El poemario está dedicado “a los morados que habitaron mi piel”, como si la poeta quisiera rendir tributo al dolor y a lo entrañable. Lo íntimo, la carne, está sujeto al daño y al despojo: “rasguñando las piedras / aprendí a conservar / lo que amo / dentro de poemas” (p. 19), nos dice el primero de ellos. Es una declaración. El texto como bitácora para guardar instantes, canciones, jóvenes que se sientan en el piso sucio de los Transmilenios y otros presentes.

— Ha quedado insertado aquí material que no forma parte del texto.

/-! ## Primes of `S` and the element `x` -/

/-- At a prime of `S` containing `x`, both `t` and `t − x` lie in the prime (`t² = x t`). [folklore] -/
theorem root_mem_of_mem (P : Ideal (AdjoinRoot (X ^ 2 - C x * X))) [P.IsPrime]
    (hP : AdjoinRoot.of _ x ∈ P) :
    AdjoinRoot.root (X ^ 2 - C x * X) ∈ P ∧ AdjoinRoot.root (X ^ 2 - C x * X) - AdjoinRoot.of _ x ∈ P := by
  have h1 : AdjoinRoot.root (X ^ 2 - C x * X) ∈ P := by
    apply Ideal.IsPrime.mem_of_pow_mem ‹_› 2
    rw [root_sq]
    exact P.mul_mem_right _ hP
  exact ⟨h1, P.sub_mem h1 hP⟩

/-- At a prime of `S` not containing `x`, exactly one of `t`, `t − x` lies in the prime. [folklore] -/
theorem root_mem_or_of_not_mem (P : Ideal (AdjoinRoot (X ^ 2 - C x * X))) [P.IsPrime]
    (hP : AdjoinRoot.of _ x ∉ P) :
    (AdjoinRoot.root (X ^ 2 - C x * X) ∈ P ∧ AdjoinRoot.root (X ^ 2 - C x * X) - AdjoinRoot.of _ x ∉ P) ∨
    (AdjoinRoot.root (X ^ 2 - C x * X) ∉ P ∧ AdjoinRoot.root (X ^ 2 - C x * X) - AdjoinRoot.of _ x ∈ P) := by
  have h0 := root_mul_root_sub x
  have hor := (Ideal.IsPrime.mem_or_mem ‹_› (h0.symm ▸ P.zero_mem :
    AdjoinRoot.root (X ^ 2 - C x * X) * (AdjoinRoot.root (X ^ 2 - C x * X) - AdjoinRoot.of _ x) ∈ P))
  have key : ¬ (AdjoinRoot.root (X ^ 2 - C x * X) ∈ P ∧
      AdjoinRoot.root (X ^ 2 - C x * X) - AdjoinRoot.of _ x ∈ P) := by
    rintro ⟨h1, h2⟩
    apply hP
    have := P.sub_mem h1 h2
    simpa using this
  tauto

/-- The multiples of `t` killed in `S`: `(a + b t) · t = 0` forces `(a + b x) x = 0` in `R`
(apply `t ↦ x`). [folklore] -/
theorem eval_at_mul_of_mul_root_eq_zero {a b : R}
    (h : (AdjoinRoot.of _ a + AdjoinRoot.of _ b * AdjoinRoot.root (X ^ 2 - C x * X)) *
      AdjoinRoot.root (X ^ 2 - C x * X) = 0) : (a + b * x) * x = 0 := by
  have := congrArg (AdjoinRoot.lift (RingHom.id R) x (eval₂_at x)) h
  simpa [AdjoinRoot.lift_of, AdjoinRoot.lift_root] using this

/-- `(a + b t) · (t − x) = 0` forces `a x = 0` in `R` (apply `t ↦ 0`). [folklore] -/
theorem eval_zero_mul_of_mul_root_sub_eq_zero {a b : R}
    (h : (AdjoinRoot.of _ a + AdjoinRoot.of _ b * AdjoinRoot.root (X ^ 2 - C x * X)) *
      (AdjoinRoot.root (X ^ 2 - C x * X) - AdjoinRoot.of _ x) = 0) : a * x = 0 := by
  have := congrArg (AdjoinRoot.lift (RingHom.id R) (0 : R) (eval₂_zero x)) h
  simp [AdjoinRoot.lift_of, AdjoinRoot.lift_root] at this
  linear_combination this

¿De qué estaría hecho este libro si no fuera de palabras? En cada página encontraríamos bichitos con caparazones coloridos, plantas, nidos. Me imagino una página de musgo, otra de nube, otra encharcada, otra con un radio viejo donde suena Roberto Carlos o Violeta Parra. El libro tiene ilustraciones de Eliana Leal de ballenas, de los bichitos antes mencionados (sin sugestión), de plantas y caracolas como a punto de materializarse. Hay algo en este libro que pide ser cuerpo.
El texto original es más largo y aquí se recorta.